Step	Hyp	Ref	Expression
1		sharhght.a	. . . . . . . 8 |- ( ph -> ( A e. CC /\ B e. CC /\ C e. CC ) )
2	1	simp1d 1073	. . . . . . 7 |- ( ph -> A e. CC )
3	1	simp3d 1075	. . . . . . 7 |- ( ph -> C e. CC )
4		sharhght.b	. . . . . . . 8 |- ( ph -> ( D e. CC /\ ( ( A - D ) G ( B - D ) ) = 0 ) )
5	4	simpld 475	. . . . . . 7 |- ( ph -> D e. CC )
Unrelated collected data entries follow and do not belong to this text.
import Summits.RiemannHypothesis.RiemannHypothesis.Theorems.SignConeConeMagnificationLandau
import Mathlib.NumberTheory.SumPrimeReciprocals
import Mathlib.Data.Nat.Factorization.PrimePow

/-!
# `SignCone.ConeMagnification`, line `Sketch`: the registered stub `stub_transfer` (Landau transfer)
(crux stmt-RiemannHypothesis-16303; HELPER file, `--supports`, proves the stub BY NAME AND SIGNATURE)

`stub_transfer` of the crux skeleton `Cruxes/ConeMagnification/Lines/Sketch.lean` is the Landau transfer:
`c ≥ 0`, `Σ c(n) n^{-σ} < ∞` (`σ > 1`), local continuation of `L_c(s) - 1/(s-1)` to thin rectangles through
every point of `Re s > 1/2` reaching `Re s > 1`, and `Σ_p (log p - c(p))₊ p^{-σ} < ∞` (`σ > 1/2`) ⟹ RH. It is
proved here from the tree's `riemannHypothesis_of_fakeWeight_landau` (`SignConeConeMagnificationLandau.lean`),
whose hypotheses are repackaged:

* `summable_vonMangoldt_nonprime_rpow` — `Σ_{n not prime} Λ(n) n^{-σ} < ∞` for `σ > 1/2` (the higher prime
  powers `p^k`, `k ≥ 2`: `log p · p^{-kσ}` over `Nat.Primes × ℕ`, as in Mathlib's
  `ArithmeticFunction.vonMangoldt.summable_residueClass_non_primes_div`, exponent generalized);
* `lseriesSummable_posPart_of_prime_deficit` — hence the PRIME deficit bound of the stub gives the full one-sided
  series `Σ_n (Λ(n) - c(n))₊ n^{-σ} < ∞` used by the Landau file (`(Λ - c)₊ ≤ Λ` off the primes);
* `stub_transfer` — the stub, verbatim: the stub's rectangles through `s₀ = max X 1 + iγ` contain the Landau
  file's rectangles `(1/2, X) × (γ - η, γ + η)`, and `Σ c(n) n^{-2} < ∞` is the absolute convergence it needs.
-/

noncomputable section

-- `Summit.RiemannHypothesis.RiemannHypothesis.…` repeats a namespace component by design (D-0017 layout).
set_option linter.dupNamespace false

open scoped ArithmeticFunction.vonMangoldt
open Complex Set Filter LSeries

namespace Summit.RiemannHypothesis.RiemannHypothesis.Cruxes.ConeMagnification.Sketch

open Literature.NumberTheory.LFunctions
open Summit.RiemannHypothesis.RiemannHypothesis.Theorems.SignCone

/-! ## Higher prime powers: `Σ_{n not prime} Λ(n) n^{-σ} < ∞` for `σ > 1/2` -/

/-- The shifted family `(p, k) ↦ log p · (p^{k+2})^{-σ}` is summable over `Nat.Primes × ℕ` for `σ > 1/2`:
`log p ≤ p^ε/ε` (`ε = σ - 1/2`) bounds it by `ε⁻¹ p^{-(1+ε)} (p^{-σ})^k`, geometric in `k` with ratio
`≤ 2^{-σ} < 1`, and `Σ_p p^{-(1+ε)} < ∞` (`Nat.Primes.summable_rpow`). [folklore] -/
theorem summable_log_mul_rpow_pow {σ : ℝ} (hσ : 1 / 2 < σ) :
    Summable fun pk : Nat.Primes × ℕ => Real.log pk.1 * ((pk.1 : ℝ) ^ (-σ)) ^ (pk.2 + 2) := by
  set ε : ℝ := σ - 1 / 2 with hε
  have hεp : 0 < ε := by linarith
  have hσ0 : 0 < σ := by linarith
  have hp0 : ∀ p : Nat.Primes, (0 : ℝ) < p := fun p => by exact_mod_cast p.prop.pos
  have hr0 : ∀ p : Nat.Primes, 0 ≤ (p : ℝ) ^ (-σ) := fun p => Real.rpow_nonneg (hp0 p).le _
  have h2σ : (2 : ℝ) ^ (-σ) < 1 := Real.rpow_lt_one_of_one_lt_of_neg (by norm_num) (by linarith)
  have hrle : ∀ p : Nat.Primes, (p : ℝ) ^ (-σ) ≤ (2 : ℝ) ^ (-σ) := fun p =>
    Real.rpow_le_rpow_of_nonpos (by norm_num) (by exact_mod_cast p.prop.two_le) (by linarith)
  have hr1 : ∀ p : Nat.Primes, (p : ℝ) ^ (-σ) < 1 := fun p => (hrle p).trans_lt h2σ
  -- the majorant `B (p, k) = ε⁻¹ p^{-(1+ε)} r_p^k`
  set B : Nat.Primes × ℕ → ℝ := fun pk => ε⁻¹ * (pk.1 : ℝ) ^ (-(1 + ε)) * ((pk.1 : ℝ) ^ (-σ)) ^ pk.2
    with hB
  have hBs : Summable B := by
    refine (summable_prod_of_nonneg fun pk => by positivity).mpr ⟨fun p => ?_, ?_⟩
    · simp only [hB]
      exact (summable_geometric_of_lt_one (hr0 p) (hr1 p)).mul_left (ε⁻¹ * (p : ℝ) ^ (-(1 + ε)))
    · have htsum : ∀ p : Nat.Primes, ∑' k, B (p, k) =
          ε⁻¹ * (p : ℝ) ^ (-(1 + ε)) * (1 - (p : ℝ) ^ (-σ))⁻¹ := fun p => by
        simp only [hB]
        rw [tsum_mul_left, tsum_geometric_of_lt_one (hr0 p) (hr1 p)]
      simp_rw [htsum]
      have hmaj : Summable fun p : Nat.Primes => ε⁻¹ * (1 - (2 : ℝ) ^ (-σ))⁻¹ * (p : ℝ) ^ (-(1 + ε)) :=
        ((Nat.Primes.summable_rpow.mpr (by linarith : -(1 + ε) < -1)).mul_left _)
      refine hmaj.of_nonneg_of_le (fun p => ?_) (fun p => ?_)
      · have : 0 < 1 - (p : ℝ) ^ (-σ) := by linarith [hr1 p]
        positivity
      · have h1 : (1 - (p : ℝ) ^ (-σ))⁻¹ ≤ (1 - (2 : ℝ) ^ (-σ))⁻¹ :=
          inv_anti₀ (by linarith) (by linarith [hrle p])
        calc ε⁻¹ * (p : ℝ) ^ (-(1 + ε)) * (1 - (p : ℝ) ^ (-σ))⁻¹
            ≤ ε⁻¹ * (p : ℝ) ^ (-(1 + ε)) * (1 - (2 : ℝ) ^ (-σ))⁻¹ :=
              mul_le_mul_of_nonneg_left h1 (by positivity)
          _ = ε⁻¹ * (1 - (2 : ℝ) ^ (-σ))⁻¹ * (p : ℝ) ^ (-(1 + ε)) := by ring
  refine hBs.of_nonneg_of_le (fun pk => ?_) (fun pk => ?_)
  · exact mul_nonneg (Real.log_nonneg (by exact_mod_cast pk.1.prop.one_lt.le)) (pow_nonneg (hr0 _) _)
  · obtain ⟨p, k⟩ := pk
    have hlog : Real.log p ≤ (p : ℝ) ^ ε / ε := Real.log_le_rpow_div (hp0 p).le hεp
    have hpow : ((p : ℝ) ^ (-σ)) ^ (k + 2) = (p : ℝ) ^ (-(2 * σ)) * ((p : ℝ) ^ (-σ)) ^ k := by
      rw [pow_add, mul_comm, ← Real.rpow_natCast ((p : ℝ) ^ (-σ)) 2, ← Real.rpow_mul (hp0 p).le]
      norm_num
      left; ring
    have hexp : (p : ℝ) ^ ε / ε * (p : ℝ) ^ (-(2 * σ)) = ε⁻¹ * (p : ℝ) ^ (-(1 + ε)) := by
      have hmul : (p : ℝ) ^ ε * (p : ℝ) ^ (-(2 * σ)) = (p : ℝ) ^ (-(1 + ε)) := by
        rw [← Real.rpow_add (hp0 p)]
        congr 1
        simp only [hε]
        ring
      calc (p : ℝ) ^ ε / ε * (p : ℝ) ^ (-(2 * σ)) = ε⁻¹ * ((p : ℝ) ^ ε * (p : ℝ) ^ (-(2 * σ))) := by ring
        _ = ε⁻¹ * (p : ℝ) ^ (-(1 + ε)) := by rw [hmul]
    calc Real.log p * ((p : ℝ) ^ (-σ)) ^ (k + 2)
        = Real.log p * (p : ℝ) ^ (-(2 * σ)) * ((p : ℝ) ^ (-σ)) ^ k := by rw [hpow]; ring
      _ ≤ (p : ℝ) ^ ε / ε * (p : ℝ) ^ (-(2 * σ)) * ((p : ℝ) ^ (-σ)) ^ k := by
          gcongr
      _ = B (p, k) := by rw [hexp]

/-- **`Σ_{n not prime} Λ(n) n^{-σ} < ∞` for `σ > 1/2`** (only the prime powers `p^k`, `k ≥ 2`, contribute;
reindex by `Nat.Primes.prodNatEquiv` as in Mathlib's `summable_residueClass_non_primes_div`). [folklore] -/
theorem summable_vonMangoldt_nonprime_rpow {σ : ℝ} (hσ : 1 / 2 < σ) :
    Summable fun n : ℕ => (if n.Prime then 0 else Λ n) * (n : ℝ) ^ (-σ) := by
  set F₀ : ℕ → ℝ := fun n => (if n.Prime then 0 else Λ n) * (n : ℝ) ^ (-σ) with hF₀
  -- only prime powers contribute
  have hzero : ∀ n : ℕ, ¬ IsPrimePow n → F₀ n = 0 := fun n hn => by
    simp only [hF₀, ArithmeticFunction.vonMangoldt_eq_zero_iff.mpr hn, ite_self, zero_mul]
  refine ((summable_subtype_iff_indicator (s := {n : ℕ | IsPrimePow n})).mp ?_).congr
    fun n => Set.indicator_apply_eq_self.mpr fun (hn : ¬ IsPrimePow n) => hzero n hn
  -- reindex by `(p, k) ↦ p^(k+1)`
  set F' : Nat.Primes × ℕ → ℝ := fun pk => F₀ ((pk.1 : ℕ) ^ (pk.2 + 1)) with hF'
  have hFF' : F₀ ∘ Subtype.val (p := fun n => n ∈ {n : ℕ | IsPrimePow n}) =
      F' ∘ ⇑Nat.Primes.prodNatEquiv.symm := by
    refine (Equiv.eq_comp_symm Nat.Primes.prodNatEquiv (F₀ ∘ Subtype.val) F').mpr ?_
    ext1 ⟨p, k⟩
    rfl
  rw [hFF']
  refine (Nat.Primes.prodNatEquiv.symm.summable_iff (f := F')).mpr ?_
  -- `F' (p, 0) = 0`; shift `k ↦ k + 1`
  have hF'0 : ∀ p : Nat.Primes, F' (p, 0) = 0 := fun p => by
    simp only [hF', hF₀, zero_add, pow_one, p.prop, if_true, zero_mul]
  have hshift : Summable (F' ∘ Prod.map _root_.id (· + 1)) := by
    refine (summable_log_mul_rpow_pow hσ).congr fun pk => ?_
    obtain ⟨p, k⟩ := pk
    have hp0 : (0 : ℝ) ≤ p := by exact_mod_cast p.prop.pos.le
    have hnp : ¬ ((p : ℕ) ^ (k + 2)).Prime := Nat.Prime.not_prime_pow (by omega)
    show Real.log p * ((p : ℝ) ^ (-σ)) ^ (k + 2) = F' (Prod.map _root_.id (· + 1) (p, k))
    simp only [Prod.map_apply, id_eq, hF', hF₀]
    rw [add_assoc, one_add_one_eq_two, if_neg hnp, ArithmeticFunction.vonMangoldt_apply_pow (by omega : k + 2 ≠ 0),
      ArithmeticFunction.vonMangoldt_apply_prime p.prop, Nat.cast_pow]
    congr 1
    rw [← Real.rpow_natCast ((p : ℝ) ^ (-σ)) (k + 2), ← Real.rpow_mul hp0, ← Real.rpow_natCast (p : ℝ) (k + 2),
      ← Real.rpow_mul hp0]
    congr 1
    push_cast
    ring
  refine (Function.Injective.summable_iff ?_ fun u hu => ?_).mp hshift
  · exact Function.Injective.prodMap (fun ⦃a₁ a₂⦄ a => a) <| add_left_injective 1
  · simp only [Set.range_prodMap, Set.range_id, Set.mem_prod, Set.mem_univ, Set.mem_range,
      Nat.exists_add_one_eq, true_and, not_lt, nonpos_iff_eq_zero] at hu
    rw [← hF'0 u.1, ← hu]

/-! ## From the prime deficit to the full one-sided series -/

/-- **Prime deficit ⟹ full one-sided deficit.** For `c ≥ 0` and `σ > 1/2`: if
`Σ_p (log p - c(p))₊ p^{-σ} < ∞` then `Σ_n (Λ(n) - c(n))₊ n^{-σ}` converges absolutely
(`(Λ - c)₊ = (log p - c(p))₊` at primes, `≤ Λ` at the other prime powers, `= 0` elsewhere;
`summable_vonMangoldt_nonprime_rpow`). [folklore] -/
theorem lseriesSummable_posPart_of_prime_deficit {c : ℕ → ℝ} (hc : ∀ n, 0 ≤ c n) {σ : ℝ} (hσ : 1 / 2 < σ)
    (h : Summable fun p : ℕ => if p.Prime then max (Real.log p - c p) 0 / (p : ℝ) ^ σ else 0) :
    LSeriesSummable (fun n => ((max (Λ n - c n) 0 : ℝ) : ℂ)) σ := by
  have hB := summable_vonMangoldt_nonprime_rpow hσ
  have hA0 : ∀ n : ℕ, 0 ≤ (if n.Prime then max (Real.log n - c n) 0 / (n : ℝ) ^ σ else 0) := fun n => by
    split_ifs <;> positivity
  have hB0 : ∀ n : ℕ, 0 ≤ (if n.Prime then 0 else Λ n) * (n : ℝ) ^ (-σ) := fun n => by
    refine mul_nonneg ?_ (Real.rpow_nonneg n.cast_nonneg _)
    split_ifs
    · exact le_rfl
    · exact ArithmeticFunction.vonMangoldt_nonneg
  refine Summable.of_norm (Summable.of_nonneg_of_le (fun n => norm_nonneg _) (fun n => ?_) (h.add hB))
  rcases eq_or_ne n 0 with rfl | hn
  · rw [LSeries.term_zero, norm_zero]
    exact add_nonneg (hA0 0) (hB0 0)
  have hn0 : (0 : ℝ) < n := by exact_mod_cast Nat.pos_of_ne_zero hn
  rw [LSeries.norm_term_eq, if_neg hn, Complex.norm_real, Real.norm_of_nonneg (le_max_right _ _),
    ofReal_re]
  have hrpow : (n : ℝ) ^ (-σ) = 1 / (n : ℝ) ^ σ := by
    rw [Real.rpow_neg hn0.le, one_div]
  by_cases hp : n.Prime
  · rw [if_pos hp, if_pos hp, ArithmeticFunction.vonMangoldt_apply_prime hp, zero_mul, add_zero]
  · rw [if_neg hp, if_neg hp, zero_add, hrpow, mul_one_div]
    refine div_le_div_of_nonneg_right (max_le ?_ ArithmeticFunction.vonMangoldt_nonneg) (Real.rpow_nonneg hn0.le _)
    linarith [hc n]

/-! ## The stub -/

/-- **Registered stub `stub_transfer` of the line `Sketch` (Landau transfer).** For `c ≥ 0` with
`Σ c(n) n^{-σ} < ∞` (`σ > 1`), local continuation of `L_c - 1/(s-1)` through every point of `Re s > 1/2`
(thin open rectangles reaching `Re s > 1`), and `Σ_p (log p - c(p))₊ p^{-σ} < ∞` for all `σ > 1/2`: RH.
Proof: `riemannHypothesis_of_fakeWeight_landau` (absolute convergence at `x₀ = 2`; for a height `γ` and
width `X` the stub's rectangle through `s₀ = max X 1 + iγ` contains `(1/2, X) × (γ - η, γ + η)`, on which
`L_c = F + 1/(s-1)` for `Re s > 2 > 1`; the prime deficit gives the full one-sided series by
`lseriesSummable_posPart_of_prime_deficit`). [folklore] -/
theorem stub_transfer : ∀ c : ℕ → ℝ, (∀ n, 0 ≤ c n) → (∀ σ : ℝ, 1 < σ → LSeriesSummable (fun n => ((c n : ℝ) : ℂ)) σ) → (∀ s₀ : ℂ, 1 / 2 < s₀.re → ∃ η : ℝ, 0 < η ∧ ∃ F : ℂ → ℂ, DifferentiableOn ℂ F {s : ℂ | 1 / 2 < s.re ∧ s.re < s₀.re + 1 ∧ s₀.im - η < s.im ∧ s.im < s₀.im + η} ∧ ∀ s ∈ {s : ℂ | 1 / 2 < s.re ∧ s.re < s₀.re + 1 ∧ s₀.im - η < s.im ∧ s.im < s₀.im + η}, 1 < s.re → F s = LSeries (fun n => ((c n : ℝ) : ℂ)) s - 1 / (s - 1)) → (∀ σ : ℝ, 1 / 2 < σ → Summable (fun p : ℕ => if p.Prime then max (Real.log p - c p) 0 / (p : ℝ) ^ σ else 0)) → RiemannHypothesis := by
  intro c hc hsum hcont hdef
  have hsum2 : LSeriesSummable (fun n => ((c n : ℝ) : ℂ)) ((2 : ℝ) : ℂ) := hsum 2 (by norm_num)
  refine riemannHypothesis_of_fakeWeight_landau hc hsum2 (fun γ X => ?_)
    (fun σ hσ => lseriesSummable_posPart_of_prime_deficit hc hσ (hdef σ hσ))
  set s₀ : ℂ := ((max X 1 : ℝ) : ℂ) + γ * I with hs₀
  have hs₀re : s₀.re = max X 1 := by simp [hs₀]
  have hs₀im : s₀.im = γ := by simp [hs₀]
  obtain ⟨η, hη, F, hF, hFeq⟩ := hcont s₀ (by rw [hs₀re]; exact lt_of_lt_of_le one_half_lt_one (le_max_right _ _))
  have hsub : ({s : ℂ | 1 / 2 < s.re} ∩ {s : ℂ | s.re < X}) ∩ ({s : ℂ | s.im < γ + η} ∩ {s : ℂ | γ - η < s.im}) ⊆
      {s : ℂ | 1 / 2 < s.re ∧ s.re < s₀.re + 1 ∧ s₀.im - η < s.im ∧ s.im < s₀.im + η} := by
    rintro s ⟨⟨h1, h2⟩, h3, h4⟩
    have h2' : s.re < X := h2
    have h3' : s.im < γ + η := h3
    have h4' : γ - η < s.im := h4
    refine ⟨h1, ?_, ?_, ?_⟩
    · rw [hs₀re]; linarith [le_max_left X 1]
    · rw [hs₀im]; exact h4'
    · rw [hs₀im]; exact h3'
  refine ⟨η, hη, F, hF.mono hsub, fun s hs hs2 hs1 => ?_⟩
  have h := hFeq s (hsub hs) (by linarith)
  rw [h, one_div, sub_add_cancel]

end Summit.RiemannHypothesis.RiemannHypothesis.Cruxes.ConeMagnification.Sketch

end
6	2, 3, 5	nnncan1d 10426	. . . . . 6 |- ( ph -> ( ( A - C ) - ( A - D ) ) = ( D - C ) )
7	6	oveq2d 6666	. . . . 5 |- ( ph -> ( ( B - D ) G ( ( A - C ) - ( A - D ) ) ) = ( ( B - D ) G ( D - C ) ) )
8	1	simp2d 1074	. . . . . . 7 |- ( ph -> B e. CC )
9	8, 5	subcld 10392	. . . . . 6 |- ( ph -> ( B - D ) e. CC )
10	2, 3	subcld 10392	. . . . . 6 |- ( ph -> ( A - C ) e. CC )
11	2, 5	subcld 10392	. . . . . 6 |- ( ph -> ( A - D ) e. CC )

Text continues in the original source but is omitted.